> [Task prompt]: Print the first line of the material below and each line after it, exactly as written, ending with the line that contains "of curve jets);".

BEGIN

import Mathlib
import HarnessLib
import Summits.HubbardSuperconductivity.HubbardSuperconductivity.Theorems.KLProgrammeC4aCoMovingBridge
import Summits.HubbardSuperconductivity.HubbardSuperconductivity.Theorems.KLProgrammePerturbedFermiCurveTowerOfSizes
import Summits.HubbardSuperconductivity.HubbardSuperconductivity.Theorems.KLProgrammeKLRegimeSplitTwoLegSizesMSChainTable

/-!
# Route `KLProgramme` — crux C4a, (L3) PATH JETS: the angular jets of the pair-sum / pair-difference paths are bounded by TWICE the
# single-curve table `msD A₃ A₄` — uniformly in the base angle `θ`, the loop angle `ϑ` and the level `|ρ| < r`

Cell `gate-hubbard-kl`, lane hubbard-kl-c4a-1 (g5); helper for stub (C) `stub_twoLeg_curvature` of the engine-flow child `KLRegimeEngineV17F2`
(stmt-HubbardSuperconductivity-20437); memo HOME/hubbard-kl-c4a-1/C4A-PLAN.md §22.3 (i).  The (L3) bridge `coMovingJetsL1_pairSum/_pairDiff`
(`…C4aCoMovingBridge`) takes θ-uniform majorants `Ds i (ρ,ϑ)` of `‖∂ⁱ_t path(t)|_{t=0}‖`.  Since `∂ⁱ_t [Φ(0,θ+t) ± Φ(ρ,ϑ+θ+t)] = γ₀⁽ⁱ⁾(θ) ± γ_ρ⁽ⁱ⁾(ϑ+θ)`
with `γ_ν` the level-`ν` Fermi curve, and EVERY level curve in the tube obeys the single-frame table `‖γ_ν⁽ⁱ⁾‖ ≤ msD A₃ A₄ i`
(`fermiPointLp_sizes_of_sizes`, keyed by the frame's sizes `A ≤ 1/20`, `A₃`, `A₄` and the TUBE margins `−1.1 < μ − r − A`, `μ + r + A < −0.1`),
the dominators are the constants `Ds i = 2·msD A₃ A₄ i` — `(ρ,ϑ,θ)`-free, hence trivially integrable.

* §1 `pairSumPath_apply_zero`, `iteratedDeriv_pairSumPath_zero` / `iteratedDeriv_pairDiffPath_zero` (jets of the paths = sum / difference of curve jets);
* §2 `norm_iteratedDeriv_levelPoint_le` (every level curve in the tube: `≤ msD A₃ A₄ i`), **`norm_iteratedDeriv_pairSumPath_le`**,
  **`norm_iteratedDeriv_pairDiffPath_le`** (`≤ 2·msD A₃ A₄ i`, `1 ≤ i ≤ 4`);
* §3 `integrableOn_two_mul_bell4` (Bell dominators are integrable when the `Mb k` are — `bell4` is linear in `Mb`),
  **`coMovingJetsL1_pairSum_of_sizes`** / **`coMovingJetsL1_pairDiff_of_sizes`** — the bridge with the path jets DISCHARGED: only the Fréchet
  majorants `Mb k (ρ,ϑ)` of the bubble along the path and their integrability remain ((L3) proper).

Proved bookkeeping; nothing about the Hubbard model's sizes; nothing asserts superconductivity.
References: BGM 2006 §2.4 Lemma 2.1 (2.40) [cite: BenfattoGiulianiMastropietro2006]; FST II CPAM 51 (1998) §3.
-/

noncomputable section

namespace Summit.HubbardSuperconductivity.HubbardSuperconductivity.Theorems.C4a

set_option linter.dupNamespace false -- summit = problem name (single-conjunct summit), D-0017

open Real Set MeasureTheory Finset
open scoped ContDiff
open Literature.MathematicalPhysics.QuantumLattice Literature.MathematicalPhysics.QuantumLattice.BandSectorCounting Literature.Probability.LatticeModels
open Summit.HubbardSuperconductivity.HubbardSuperconductivity.Theorems.KLRegimeSplit
open Summit.HubbardSuperconductivity.HubbardSuperconductivity.Theorems.DispersionFlow
open Summit.HubbardSuperconductivity.HubbardSuperconductivity.Theorems.PerturbedFermiCurve

/-! ## §1 Jets of the paths are sums / differences of curve jets -/

/-- The pair-sum path at `t = 0`. -/
@[simp] theorem pairSumPath_apply_zero (μ : ℝ) (K : TrigPolyC4v) (ρ ϑ θ : ℝ) :
    pairSumPath μ K ρ ϑ θ 0 = levelPoint μ K 0 θ + levelPoint μ K ρ (ϑ + θ) := by
  simp only [pairSumPath, add_zero]

/-- The pair-difference path at `t = 0`. -/
@[simp] theorem pairDiffPath_apply_zero (μ : ℝ) (K : TrigPolyC4v) (ρ ϑ θ : ℝ) :
    pairDiffPath μ K ρ ϑ θ 0 = levelPoint μ K 0 θ - levelPoint μ K ρ (ϑ + θ) := by
  simp only [pairDiffPath, add_zero]

section Sizes

variable {K : TrigPolyC4v} {A : ℝ} (hA : ∀ p : Momentum, ∀ j ≤ 2, ‖iteratedFDeriv ℝ j (frameShift K) p‖ ≤ A) (hA20 : A ≤ 1 / 20)
  (hd : klCurveD ≤ (bandBounds (show (-4 : ℝ) < -1.1 by norm_num) (show (-1.1 : ℝ) ≤ -0.1 by norm_num)
    (show (-0.1 : ℝ) < 0 by norm_num)).Dtmin - 2 * A)
  {μ r : ℝ} (hr : 0 < r) (hlo : (-1.1 : ℝ) < μ - r - A) (hhi : μ + r + A < -0.1)
  {A₃ A₄ : ℝ} (hA₃ : ∀ p : Momentum, ‖iteratedFDeriv ℝ 3 (frameShift K) p‖ ≤ A₃)
  (hA₄ : ∀ p : Momentum, ‖iteratedFDeriv ℝ 4 (frameShift K) p‖ ≤ A₄)
include hA hA20 hd hr hlo hhi hA₃ hA₄

omit hA20 hA₃ hA₄ hr in
/-- Every level curve in the tube is `C^∞` in the angle (sizes version of `contDiff_levelPoint_angle`). -/
theorem contDiff_levelPoint_of_sizes {ρ : ℝ} (hρ : |ρ| < r) (i : ℕ) : ContDiff ℝ i (levelPoint μ K ρ) := by
  have hADt : 2 * A < (bandBounds (show (-4 : ℝ) < -1.1 by norm_num) (show (-1.1 : ℝ) ≤ -0.1 by norm_num)
      (show (-0.1 : ℝ) < 0 by norm_num)).Dtmin := by have := klCurveD_pos; linarith
  exact contDiff_infty.1 (contDiff_levelPoint_angle (bandBounds _ _ _) hA hADt hlo hhi hρ (m := ⊤)) i

omit hA20 hA₃ hA₄ in
/-- **Jets of the pair-sum path**: `∂ⁱ_t S_{ρ,ϑ,θ}(0) = γ₀⁽ⁱ⁾(θ) + γ_ρ⁽ⁱ⁾(ϑ + θ)`. -/
theorem iteratedDeriv_pairSumPath_zero {ρ : ℝ} (hρ : |ρ| < r) (ϑ θ : ℝ) (i : ℕ) :
    iteratedDeriv i (pairSumPath μ K ρ ϑ θ) 0 = iteratedDeriv i (levelPoint μ K 0) θ + iteratedDeriv i (levelPoint μ K ρ) (ϑ + θ) := by
  have h0 : |(0 : ℝ)| < r := by simpa using hr
  have hc0 : ContDiff ℝ i (fun t : ℝ => levelPoint μ K 0 (θ + t)) :=
    (contDiff_levelPoint_of_sizes hA hd hlo hhi h0 i).comp (contDiff_const.add contDiff_id)
  have hcρ : ContDiff ℝ i (fun t : ℝ => levelPoint μ K ρ (ϑ + θ + t)) :=
    (contDiff_levelPoint_of_sizes hA hd hlo hhi hρ i).comp (contDiff_const.add contDiff_id)
  have hfun : pairSumPath μ K ρ ϑ θ = fun t => levelPoint μ K 0 (θ + t) + levelPoint μ K ρ (ϑ + θ + t) := rfl
  rw [hfun, iteratedDeriv_fun_add hc0.contDiffAt hcρ.contDiffAt,
    iteratedDeriv_comp_const_add (f := levelPoint μ K 0), iteratedDeriv_comp_const_add (f := levelPoint μ K ρ)]
  simp only [add_zero]

omit hA20 hA₃ hA₄ in
/-- **Jets of the pair-difference path**: `∂ⁱ_t D_{ρ,ϑ,θ}(0) = γ₀⁽ⁱ⁾(θ) − γ_ρ⁽ⁱ⁾(ϑ + θ)`. -/
theorem iteratedDeriv_pairDiffPath_zero {ρ : ℝ} (hρ : |ρ| < r) (ϑ θ : ℝ) (i : ℕ) :
    iteratedDeriv i (pairDiffPath μ K ρ ϑ θ) 0 = iteratedDeriv i (levelPoint μ K 0) θ - iteratedDeriv i (levelPoint μ K ρ) (ϑ + θ) := by
  have h0 : |(0 : ℝ)| < r := by simpa using hr
  have hc0 : ContDiff ℝ i (fun t : ℝ => levelPoint μ K 0 (θ + t)) :=
    (contDiff_levelPoint_of_sizes hA hd hlo hhi h0 i).comp (contDiff_const.add contDiff_id)
  have hcρ : ContDiff ℝ i (fun t : ℝ => levelPoint μ K ρ (ϑ + θ + t)) :=
    (contDiff_levelPoint_of_sizes hA hd hlo hhi hρ i).comp (contDiff_const.add contDiff_id)
  have hfun : pairDiffPath μ K ρ ϑ θ = fun t => levelPoint μ K 0 (θ + t) - levelPoint μ K ρ (ϑ + θ + t) := rfl
  rw [hfun, iteratedDeriv_fun_sub hc0.contDiffAt hcρ.contDiffAt,
    iteratedDeriv_comp_const_add (f := levelPoint μ K 0), iteratedDeriv_comp_const_add (f := levelPoint μ K ρ)]
  simp only [add_zero]

/-! ## §2 The single-curve table bounds every level curve in the tube -/

omit hr in
/-- **Every level curve in the tube obeys the single-frame table**: `‖γ_ρ⁽ⁱ⁾(s)‖ ≤ msD A₃ A₄ i` (`1 ≤ i ≤ 4`, `|ρ| < r`).
[cite: BenfattoGiulianiMastropietro2006, §2.4 Lemma 2.1 (2.40)] -/
theorem norm_iteratedDeriv_levelPoint_le {ρ : ℝ} (hρ : |ρ| < r) {i : ℕ} (hi1 : 1 ≤ i) (hi4 : i ≤ 4) (s : ℝ) :
    ‖iteratedDeriv i (levelPoint μ K ρ) s‖ ≤ msD A₃ A₄ i := by
  have h1 : (-1.1 : ℝ) ≤ μ + ρ - A := by have := (abs_lt.1 hρ).1; linarith
  have h2 : μ + ρ + A ≤ -0.1 := by have := (abs_lt.1 hρ).2; linarith
  have hfun : levelPoint μ K ρ = fun s : ℝ => (WithLp.toLp 2 (klFermiPoint (μ + ρ) K s) : Momentum) := rfl
  obtain ⟨-, d1, d2, d3, d4⟩ := fermiPointLp_sizes_of_sizes hA hA20 hd h1 h2 hA₃ hA₄ s
  rw [hfun, ← norm_iteratedFDeriv_eq_norm_iteratedDeriv]
  interval_cases i
  · exact d1
  · exact d2
  · exact d3
  · exact d4

/-- **Jets of the pair-sum path**: `‖∂ⁱ_t S_{ρ,ϑ,θ}(0)‖ ≤ 2·msD A₃ A₄ i` (`1 ≤ i ≤ 4`), uniformly in `θ, ϑ` and `|ρ| < r`. -/
theorem norm_iteratedDeriv_pairSumPath_le (θ ρ ϑ : ℝ) (hρ : |ρ| < r) (i : ℕ) (hi1 : 1 ≤ i) (hi4 : i ≤ 4) :
    ‖iteratedDeriv i (pairSumPath μ K ρ ϑ θ) 0‖ ≤ 2 * msD A₃ A₄ i := by
  have h0 : |(0 : ℝ)| < r := by simpa using hr
  rw [iteratedDeriv_pairSumPath_zero hA hd hr hlo hhi hρ, two_mul]
  exact (norm_add_le _ _).trans (add_le_add (norm_iteratedDeriv_levelPoint_le hA hA20 hd hlo hhi hA₃ hA₄ h0 hi1 hi4 θ)
    (norm_iteratedDeriv_levelPoint_le hA hA20 hd hlo hhi hA₃ hA₄ hρ hi1 hi4 (ϑ + θ)))

/-- **Jets of the pair-difference path**: `‖∂ⁱ_t D_{ρ,ϑ,θ}(0)‖ ≤ 2·msD A₃ A₄ i` (`1 ≤ i ≤ 4`), uniformly in `θ, ϑ` and `|ρ| < r`. -/
theorem norm_iteratedDeriv_pairDiffPath_le (θ ρ ϑ : ℝ) (hρ : |ρ| < r) (i : ℕ) (hi1 : 1 ≤ i) (hi4 : i ≤ 4) :
    ‖iteratedDeriv i (pairDiffPath μ K ρ ϑ θ) 0‖ ≤ 2 * msD A₃ A₄ i := by
  have h0 : |(0 : ℝ)| < r := by simpa using hr
  rw [iteratedDeriv_pairDiffPath_zero hA hd hr hlo hhi hρ, two_mul]
  exact (norm_sub_le _ _).trans (add_le_add (norm_iteratedDeriv_levelPoint_le hA hA20 hd hlo hhi hA₃ hA₄ h0 hi1 hi4 θ)
    (norm_iteratedDeriv_levelPoint_le hA hA20 hd hlo hhi hA₃ hA₄ hρ hi1 hi4 (ϑ + θ)))

/-! ## §3 The bridge with the path jets discharged -/

omit hA hA20 hd hr hlo hhi hA₃ hA₄ in
/-- **Bell dominators are integrable when the `Mb k` are**: `bell4 M D j` is linear in `M`, so for constant `D` the dominator
`p ↦ 2·bell4 (Mb · p) D i` is integrable on a set as soon as every `Mb k` (`k ≤ 4`) is. -/
theorem integrableOn_two_mul_bell4 {Mb : ℕ → ℝ × ℝ → ℝ} {D : ℕ → ℝ} {S : Set (ℝ × ℝ)}
    (hMb : ∀ k ≤ 4, IntegrableOn (Mb k) S) (i : ℕ) (hi : i ≤ 4) :
    IntegrableOn (fun p : ℝ × ℝ => 2 * bell4 (fun k => Mb k p) D i) S := by
  refine Integrable.const_mul ?_ 2
  have h0 := hMb 0 (by norm_num)
  have h1 := hMb 1 (by norm_num)
  have h2 := hMb 2 (by norm_num)
  have h3 := hMb 3 (by norm_num)
  have h4 := hMb 4 le_rfl
  interval_cases i
  · simp only [bell4]
    exact h0
  · simp only [bell4]
    exact h1.mul_const _
  · simp only [bell4]
    exact (h2.mul_const _).add (h1.mul_const _)
  · simp only [bell4]
    have t2 : IntegrableOn (fun p : ℝ × ℝ => 3 * Mb 2 p * D 1 * D 2) S := ((h2.const_mul 3).mul_const _).mul_const _
    exact ((h3.mul_const _).add t2).add (h1.mul_const _)
  · simp only [bell4]
    have t2 : IntegrableOn (fun p : ℝ × ℝ => 6 * Mb 3 p * D 1 ^ 2 * D 2) S := ((h3.const_mul 6).mul_const _).mul_const _
    have t3 : IntegrableOn (fun p : ℝ × ℝ => 3 * Mb 2 p * D 2 ^ 2) S := (h2.const_mul 3).mul_const _
    have t4 : IntegrableOn (fun p : ℝ × ℝ => 4 * Mb 2 p * D 1 * D 3) S := ((h2.const_mul 4).mul_const _).mul_const _
    exact ((((h4.mul_const _).add t2).add t3).add t4).add (h1.mul_const _)

/-- **(L3) BRIDGE WITH PATH JETS DISCHARGED, particle–particle class**: for `Bf : Momentum → ℂ` of class `C⁴` with θ-uniform Fréchet
majorants `‖Dᵏ Bf(S_{ρ,ϑ,θ}(0))‖ ≤ Mb k (ρ,ϑ)` (`1 ≤ k ≤ 4`), `‖Bf(S(0))‖ ≤ Mb 0 (ρ,ϑ)`, every `Mb k` integrable on the chart box:
`CoMovingJetsL1 4 (fun i p => 2·bell4 (Mb · p) (2·msD A₃ A₄ ·) i) r μ K (fun k q => Bf (k + q))`. [cite: BenfattoGiulianiMastropietro2006, §2.4 (2.36)–(2.40)] -/
theorem coMovingJetsL1_pairSum_of_sizes {Bf : Momentum → ℂ} (hB : ContDiff ℝ 4 Bf) {Mb : ℕ → ℝ × ℝ → ℝ}
    (hMb : ∀ θ ρ ϑ : ℝ, |ρ| < r → ∀ k, 1 ≤ k → k ≤ 4 → ‖iteratedFDeriv ℝ k Bf (pairSumPath μ K ρ ϑ θ 0)‖ ≤ Mb k (ρ, ϑ))
    (hMb0 : ∀ θ ρ ϑ : ℝ, |ρ| < r → ‖Bf (pairSumPath μ K ρ ϑ θ 0)‖ ≤ Mb 0 (ρ, ϑ))
    (hint : ∀ k ≤ 4, IntegrableOn (Mb k) (Ioo (-r) r ×ˢ Ioc 0 (2 * π))) :
    CoMovingJetsL1 4 (fun i p => 2 * bell4 (fun k => Mb k p) (fun i => 2 * msD A₃ A₄ i) i) r μ K (fun k q => Bf (k + q)) := by
  have hADt : 2 * A < (bandBounds (show (-4 : ℝ) < -1.1 by norm_num) (show (-1.1 : ℝ) ≤ -0.1 by norm_num)
      (show (-0.1 : ℝ) < 0 by norm_num)).Dtmin := by have := klCurveD_pos; linarith
  exact coMovingJetsL1_pairSum (bandBounds _ _ _) hA hADt hr hlo hhi hB (Ds := fun i _ => 2 * msD A₃ A₄ i) hMb hMb0
    (fun θ ρ ϑ hρ i hi1 hi4 => norm_iteratedDeriv_pairSumPath_le hA hA20 hd hr hlo hhi hA₃ hA₄ θ ρ ϑ hρ i hi1 hi4)
    (fun i hi => integrableOn_two_mul_bell4 hint i hi)

/-- **(L3) BRIDGE WITH PATH JETS DISCHARGED, particle–hole exchange class** (`V(k,q) = Bf(k − q)`, path `pairDiffPath`): as
`coMovingJetsL1_pairSum_of_sizes`. [cite: BenfattoGiulianiMastropietro2006, §2.4 (2.36)–(2.40)] -/
theorem coMovingJetsL1_pairDiff_of_sizes {Bf : Momentum → ℂ} (hB : ContDiff ℝ 4 Bf) {Mb : ℕ → ℝ × ℝ → ℝ}
    (hMb : ∀ θ ρ ϑ : ℝ, |ρ| < r → ∀ k, 1 ≤ k → k ≤ 4 → ‖iteratedFDeriv ℝ k Bf (pairDiffPath μ K ρ ϑ θ 0)‖ ≤ Mb k (ρ, ϑ))
    (hMb0 : ∀ θ ρ ϑ : ℝ, |ρ| < r → ‖Bf (pairDiffPath μ K ρ ϑ θ 0)‖ ≤ Mb 0 (ρ, ϑ))
    (hint : ∀ k ≤ 4, IntegrableOn (Mb k) (Ioo (-r) r ×ˢ Ioc 0 (2 * π))) :
    CoMovingJetsL1 4 (fun i p => 2 * bell4 (fun k => Mb k p) (fun i => 2 * msD A₃ A₄ i) i) r μ K (fun k q => Bf (k - q)) := by
  have hADt : 2 * A < (bandBounds (show (-4 : ℝ) < -1.1 by norm_num) (show (-1.1 : ℝ) ≤ -0.1 by norm_num)
      (show (-0.1 : ℝ) < 0 by norm_num)).Dtmin := by have := klCurveD_pos; linarith
  exact coMovingJetsL1_pairDiff (bandBounds _ _ _) hA hADt hr hlo hhi hB (Ds := fun i _ => 2 * msD A₃ A₄ i) hMb hMb0
    (fun θ ρ ϑ hρ i hi1 hi4 => norm_iteratedDeriv_pairDiffPath_le hA hA20 hd hr hlo hhi hA₃ hA₄ θ ρ ϑ hρ i hi1 hi4)
    (fun i hi => integrableOn_two_mul_bell4 hint i hi)

end Sizes

end Summit.HubbardSuperconductivity.HubbardSuperconductivity.Theorems.C4a

end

END

> [Written response]:
import Mathlib
import HarnessLib
import Summits.HubbardSuperconductivity.HubbardSuperconductivity.Theorems.KLProgrammeC4aCoMovingBridge
import Summits.HubbardSuperconductivity.HubbardSuperconductivity.Theorems.KLProgrammePerturbedFermiCurveTowerOfSizes
import Summits.HubbardSuperconductivity.HubbardSuperconductivity.Theorems.KLProgrammeKLRegimeSplitTwoLegSizesMSChainTable

/-!
# Route `KLProgramme` — crux C4a, (L3) PATH JETS: the angular jets of the pair-sum / pair-difference paths are bounded by TWICE the
# single-curve table `msD A₃ A₄` — uniformly in the base angle `θ`, the loop angle `ϑ` and the level `|ρ| < r`

Cell `gate-hubbard-kl`, lane hubbard-kl-c4a-1 (g5); helper for stub (C) `stub_twoLeg_curvature` of the engine-flow child `KLRegimeEngineV17F2`
(stmt-HubbardSuperconductivity-20437); memo HOME/hubbard-kl-c4a-1/C4A-PLAN.md §22.3 (i).  The (L3) bridge `coMovingJetsL1_pairSum/_pairDiff`
(`…C4aCoMovingBridge`) takes θ-uniform majorants `Ds i (ρ,ϑ)` of `‖∂ⁱ_t path(t)|_{t=0}‖`.  Since `∂ⁱ_t [Φ(0,θ+t) ± Φ(ρ,ϑ+θ+t)] = γ₀⁽ⁱ⁾(θ) ± γ_ρ⁽ⁱ⁾(ϑ+θ)`
with `γ_ν` the level-`ν` Fermi curve, and EVERY level curve in the tube obeys the single-frame table `‖γ_ν⁽ⁱ⁾‖ ≤ msD A₃ A₄ i`
(`fermiPointLp_sizes_of_sizes`, keyed by the frame's sizes `A ≤ 1/20`, `A₃`, `A₄` and the TUBE margins `−1.1 < μ − r − A`, `μ + r + A < −0.1`),
the dominators are the constants `Ds i = 2·msD A₃ A₄ i` — `(ρ,ϑ,θ)`-free, hence trivially integrable.

* §1 `pairSumPath_apply_zero`, `iteratedDeriv_pairSumPath_zero` / `iteratedDeriv_pairDiffPath_zero` (jets of the paths = sum / difference of curve jets);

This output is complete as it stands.